Another top priority is expanding and renovating its Sutton Road Recycling Center.

“It’s a full-service, hard-to-recycle material facility,” Forrest Redfern explained. “I’m not going to be buying metal from people. This is going to be where you take your refrigerator, you take your mattress, you take your TVs, you take hard-to-recycle materials.”

The primary goal for renovations at the facility is improving working conditions.

“I, first and foremost, am looking for money to renovate one of the buildings so that I can work in it safely with heating and cooling and a restroom and running water, an emergency shower and an eyewash station,” Forrest Redfern told the Independent. 

The renovations could ultimately save the district money, Forrest Redfern added, if she can move her office to that location rather than paying for office space elsewhere.

The district will pursue second-tier priorities as funding and staff become available to implement them. Those include a year-round tire recycling program, education and outreach staff, assistance with school recycling and more.

Third-tier priorities also will be pursued as the district secures funding and staff to implement them. These include expanding medical equipment and pharmaceuticals disposal programs, offering grants to encourage organizations to expand recycling, and more. 

Large-scale projects in the plan — including expansion of curbside recycling and the drop-off program — require a major commitment from the district or the region, Forrest Redfern said.

“If we have a chance to raise money on a particular thing and there’s a grant out there, you know, maybe we’ll get a grant for it — but if it’s not in the plan, you can’t do it,” Forrest Redfern said.

Where the new plan stands

The district’s policy committee ratified the plan at the district board meeting on Sept. 16, Forrest Redfern said. According to the draft plan, the ratification came after the plan was submitted to the Ohio Environmental Protection Agency and subject to a public comment period. 

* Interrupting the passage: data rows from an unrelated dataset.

import Summits.BirchSwinnertonDyer.BirchSwinnertonDyer.Theorems.Rank2ObservatoryCubicFieldM220811PIDa
import HarnessLib

/-!
# BirchSwinnertonDyer — rank ≥ 2 observatory: class number one of the cubic field of `-7 + 38 * X + X ^ 3` (`Δ = -220811`) — the PID instance

HONEST FRAMING: per-curve certified theorems and census instruments; no claim on BSD in rank ≥ 2.

Companion of the per-FIELD file `Rank2ObservatoryCubicFieldM220811` of the KERNEL-2DESC instrument (design
`b2b-bsdr2-cert-3/KERNEL-2DESC.md` §9e–§9g): collects the per-prime certificate files
(Rank2ObservatoryCubicFieldM220811PIDa) into the certificate `cert` at every prime below the Minkowski certificate
bound and the `IsPrincipalIdealRing (𝓞 K)` instance
(`Rank2Observatory2DescPIDCertB.isPrincipalIdealRing_of_cert_lt`). Split off for file size; generated by the same
generator from the same checked data.
Sorry-free; axioms `propext`, `Classical.choice`, `Quot.sound`.
[cite: Marcus2018, Ch. 3 Thm. 27, Ch. 5 Cor. 2 of Thm. 37]
-/

-- single-conjunct summit: `Summit.BirchSwinnertonDyer.BirchSwinnertonDyer.…` repeats the name by design
set_option linter.dupNamespace false

noncomputable section

open scoped Classical NumberField

open Literature.NumberTheory.NumberFields Polynomial Module NumberField

namespace Summit.BirchSwinnertonDyer.BirchSwinnertonDyer.Rank2Observatory.TwoDescCubic

namespace FieldM220811

/-! ## Class number one -/

/-- The degree-one certificates at all primes below the Minkowski certificate bound `b = 133`
(`64·|Δ| < 799·b²`). [cite: Marcus2018, Ch. 5, Cor. 2 of Thm 37] -/
theorem cert (p : ℕ) (hpb : p < 133) (hp : p.Prime) (ψ : 𝓞 (CubicField 0 38 (-7)) →+* ZMod p) :
    ∃ e : 𝓞 (CubicField 0 38 (-7)), ψ e = 0 ∧ Prime e := by
  have h : p ∈ [2, 3, 5, 7, 11, 13, 17, 19, 23, 29, 31, 37, 41, 43, 47, 53, 59, 61, 67, 71, 73, 79, 83, 89, 97, 101, 103, 107, 109, 113, 127, 131] := (by decide +kernel : ∀ p < 133, p.Prime → p ∈ [2, 3, 5, 7, 11, 13, 17, 19, 23, 29, 31, 37, 41, 43, 47, 53, 59, 61, 67, 71, 73, 79, 83, 89, 97, 101, 103, 107, 109, 113, 127, 131]) p hpb hp
  simp only [List.mem_cons, List.not_mem_nil, or_false] at h
  rcases h with rfl | rfl | rfl | rfl | rfl | rfl | rfl | rfl | rfl | rfl | rfl | rfl | rfl | rfl | rfl | rfl | rfl | rfl | rfl | rfl | rfl | rfl | rfl | rfl | rfl | rfl | rfl | rfl | rfl | rfl | rfl | rfl
  · exact cert2 ψ
  · exact cert3 ψ
  · exact cert5 ψ
  · exact cert7 ψ
  · exact cert11 ψ
  · exact cert13 ψ
  · exact cert17 ψ
  · exact cert19 ψ
  · exact cert23 ψ
  · exact cert29 ψ
  · exact cert31 ψ
  · exact cert37 ψ
  · exact cert41 ψ
  · exact cert43 ψ
  · exact cert47 ψ
  · exact cert53 ψ
  · exact cert59 ψ
  · exact cert61 ψ
  · exact cert67 ψ
  · exact cert71 ψ
  · exact cert73 ψ
  · exact cert79 ψ
  · exact cert83 ψ
  · exact cert89 ψ
  · exact cert97 ψ
  · exact cert101 ψ
  · exact cert103 ψ
  · exact cert107 ψ
  · exact cert109 ψ
  · exact cert113 ψ
  · exact cert127 ψ
  · exact cert131 ψ

/-- `𝓞 K` is a PID: `|Δ| = 220811`, `64·|Δ| < 799·133²` so the Minkowski bound is `< 133`, and every
prime ideal of norm `< 133` is principal by the degree-one certificates (`Rank2Observatory2DescPIDCertB`).
[cite: Marcus2018, Ch. 5, Cor. 2 of Thm 37] -/
instance : IsPrincipalIdealRing (𝓞 (CubicField 0 38 (-7))) :=
  isPrincipalIdealRing_of_cert_lt irreducible aeval_α finrank_eq (b := 133) (by rw [disc_eq]; norm_num) cert

end FieldM220811

end Summit.BirchSwinnertonDyer.BirchSwinnertonDyer.Rank2Observatory.TwoDescCubic

end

Political subdivisions within the district (such as townships and cities) must weigh in on its plan by Dec. 16, 90 days after the board’s ratification. The plan must be accepted by political subdivisions representing 60% of the district population to receive approval from the state, according to an Ohio EPA fact sheet.

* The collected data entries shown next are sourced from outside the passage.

/-- **(5.35) — «USE THE MARKOV PROPERTY», BACKWARDS, WITH THE ERROR OF (5.34)**: p. 159, *"We now bound H_{Γ₄(□),Γ₂(□)∖Γ₃(□)} as usual … use the
Markov property of P̄ and remark that … (5.34) and obtain [(5.12)] ≧ (∫P̄(dz)Π_{□∈Q^b}χ^□_{γb} exp H_{Γ̄₁})·exp{…}exp(error) (5.35)"*.  PROVED for the
tree's objects, the structural half: with the per-box weights `W_□ = Ψ′₁(□) + Ψ₂(□)` (the exponent left in each box after (5.33)), the factorised form
re-assembles, up to the (5.34) error `err = s₁Ab^D(e^{−(ϰ/4)w}|Γ̄₁| + e^{−(ϰ/4)v}|B|L^d)` (`Sect5Eq534.abs_hamiltonian_corridorsBar_sub_sum_psi_le`), into the
(5.12)-shaped integral of the NEXT step (`J` replaced by `Γ̄₁`, `b` by `γb`):
`e^{−err}·∫ Π_Δχ̂^{γb}_Δ e^{H_{Γ̄₁}} dP̂₀ ≤ ∫ χ^{Γ₁}_{γb}(ξ)e^{H_{Γ₁}(ξ)}·[∫χ^{out}_b dP̄_ξ]·Π_{□∈B}[∫ χ^{Γ₁(□)}_{γb}χ^□_b e^{Ψ′₁+Ψ₂} dP̄_ξ] dP̂₀(ξ)`
(`v ≤ w`, `γ ≤ 1 ≤ b`).  The cumulant factor `exp{Σ Ê₀^T(Ψ″₁,Ψ′₁)}` and the per-box errors of (5.25)–(5.33) are the per-box line's.
[cite: BenfattoEtAl1978, §5 (5.34)–(5.35) p.159] -/
theorem exp_neg_err_mul_integral_cutoff_corridorsBar_le (hα : 0 < α) (hβ : 0 < β) (hκ : 0 < κ) (hJ : CoefSupportedIn a J) (hA0 : 0 ≤ A)
    (hA : ∀ p ∈ Finset.Icc 1 s, ∀ (Δ : Fin p → B1Eq324BenfattoLemma.Site d), (∀ i, Δ i ∈ J) →
      ∀ n ∈ admissible p D, |a p Δ n| ≤ A)
    (hJI : J ⊆ I) (hL : 0 < L) (hw : 1 ≤ w) (hv : v ≤ w) (B : Finset (B1Eq324BenfattoLemma.Site d)) (hγ : γ ≤ 1) (hb : 1 ≤ b) :
    Real.exp (-(s1Const s D d κ * A * b ^ D *
          (Real.exp (-(κ / 4 * w)) * (corridorsBar L w v B).card + Real.exp (-(κ / 4 * v)) * (B.card * (L : ℝ) ^ d)))) *
        ∫ z, cutoffBoltzmann (hamiltonian s D κ a (corridorsBar L w v B)) I (γ * b) z ∂P0 d α β
      ≤ ∫ ξ, (smallFieldOn (corridors L w B : Set (B1Eq324BenfattoLemma.Site d)) I (γ * b)).indicator (fun _ => (1 : ℝ)) ξ *
            Real.exp (hamiltonian s D κ a (corridors L w B) ξ) *
          ((∫ z, (smallFieldOn (out L B) I b).indicator (fun _ => (1 : ℝ)) z ∂condField d α β (corridors L w B) ξ) *
            ∏ m ∈ B, ∫ z, (smallFieldOn (frame1 L w m : Set (B1Eq324BenfattoLemma.Site d)) I (γ * b)).indicator (fun _ => (1 : ℝ)) z *
                (smallFieldOn (shrink L m w : Set (B1Eq324BenfattoLemma.Site d)) I b).indicator (fun _ => (1 : ℝ)) z *
                Real.exp (psi1p s D κ a L w v m z + psi2 s D κ a L w m z) ∂condField d α β (corridors L w B) ξ) ∂P0 d α β := by
  haveI : IsProbabilityMeasure (P0 d α β) := isProbabilityMeasure_P0 hα hβ
  set err : ℝ := s1Const s D d κ * A * b ^ D *
    (Real.exp (-(κ / 4 * w)) * (corridorsBar L w v B).card + Real.exp (-(κ / 4 * v)) * (B.card * (L : ℝ) ^ d)) with herr
  have hWb : ∀ m, ∀ z : B1Eq324BenfattoLemma.Site d → ℝ, (∀ x ∈ J, x ∈ box L m → |z x| ≤ b) →
      |psi1p s D κ a L w v m z + psi2 s D κ a L w m z| ≤ 8 * (s1Const s D d κ * A * b ^ D * (L : ℝ) ^ d) :=
    fun m z hz => abs_psi1p_add_psi2_le_local hκ hJ hA0 hA hb hz
  rw [← integral_boxes_factorise_eq hα hβ hκ hJ hA0 hA hJI hL hw B hγ hb (fun m z => psi1p s D κ a L w v m z + psi2 s D κ a L w m z)
    (fun m z z' h => psi1p_add_psi2_congr_eqOn L w v m h) (fun m => measurable_psi1p_add_psi2 L w v m) hWb,
    ← integral_const_mul]
  have hgi := integrable_boxes_integrand hα hβ hκ hJ hA0 hA hJI B hγ hb (fun m z => psi1p s D κ a L w v m z + psi2 s D κ a L w m z)
    (fun m => measurable_psi1p_add_psi2 L w v m) hWb (L := L) (w := w)
  refine integral_mono_of_nonneg (Filter.Eventually.of_forall fun z => mul_nonneg (Real.exp_pos _).le ?_) hgi
    (Filter.Eventually.of_forall fun z => ?_)
  · rw [cutoffBoltzmann]
    exact Set.indicator_nonneg (fun _ _ => (Real.exp_pos _).le) _
  -- pointwise: on `Π_Δχ̂^{γb}_Δ` every regional cut-off is `1` and `H_{Γ₁} + Σ_□(Ψ′₁ + Ψ₂) ≥ H_{Γ̄₁} − err`
  dsimp only
  have hb0 : (0 : ℝ) ≤ b := zero_le_one.trans hb
  have hγb : γ * b ≤ b := by nlinarith
  by_cases hz : z ∈ smallFieldSet I (γ * b)
  swap
  · rw [cutoffBoltzmann, Set.indicator_of_notMem hz, mul_zero]
    refine mul_nonneg (mul_nonneg (indicator_smallFieldOn_mem_Icc _ I _ z).1 (Real.exp_pos _).le)
      (mul_nonneg (indicator_smallFieldOn_mem_Icc _ I _ z).1 (Finset.prod_nonneg fun m _ => ?_))
    exact mul_nonneg (mul_nonneg (indicator_smallFieldOn_mem_Icc _ I _ z).1 (indicator_smallFieldOn_mem_Icc _ I _ z).1) (Real.exp_pos _).le
  have i1 : z ∈ smallFieldOn (corridors L w B : Set (B1Eq324BenfattoLemma.Site d)) I (γ * b) := mem_smallFieldOn_of_mem_smallFieldSet le_rfl hz
  have i2 : z ∈ smallFieldOn (out L B) I b := mem_smallFieldOn_of_mem_smallFieldSet hγb hz
  have i3 : ∀ m : B1Eq324BenfattoLemma.Site d, z ∈ smallFieldOn (frame1 L w m : Set (B1Eq324BenfattoLemma.Site d)) I (γ * b) :=
    fun m => mem_smallFieldOn_of_mem_smallFieldSet le_rfl hz
  have i4 : ∀ m : B1Eq324BenfattoLemma.Site d, z ∈ smallFieldOn (shrink L m w : Set (B1Eq324BenfattoLemma.Site d)) I b :=
    fun m => mem_smallFieldOn_of_mem_smallFieldSet hγb hz
  rw [cutoffBoltzmann, Set.indicator_of_mem hz, Set.indicator_of_mem i1, Set.indicator_of_mem i2, one_mul, one_mul]
  simp only [Set.indicator_of_mem (i3 _), Set.indicator_of_mem (i4 _), one_mul]
  rw [← Real.exp_sum, ← Real.exp_add, ← Real.exp_add, Real.exp_le_exp]
  -- `|z_Δ| ≤ b` on `J`
  have hzJ : ∀ x ∈ J, |z x| ≤ b := fun x hx => by
    have h := hz x
    rw [distToRegion_eq_zero_of_mem (hJI hx), add_zero, mul_one] at h
    exact h.trans hγb
  have h534 := abs_hamiltonian_corridorsBar_sub_sum_psi_le hκ hJ hA0 hA hL hv hb hzJ (B := B) (s := s) (D := D)
  rw [← herr] at h534
  have := (abs_le.mp h534).2
  linarith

Forrest Redfern told the Independent on Oct. 3 that the plan had already been approved by Good Hope and Marion townships in Hocking County and Rome and Troy townships in Athens County.

Athens City Council heard an ordinance to approve the plan on first reading at its Oct. 7 meeting, following a brief presentation from Forrest Redfern at the prior committee of the whole meeting. The ordinance moved forward on Oct. 7 without substantive discussion.

“There’s a lot of appreciation for the hard work that went into this plan and how that compliments our existing sustainability goals,” Athens City Council member Micah McCarey said at the meeting. 

After political subdivisions approve the plan, it will go back to the Ohio EPA for final approval.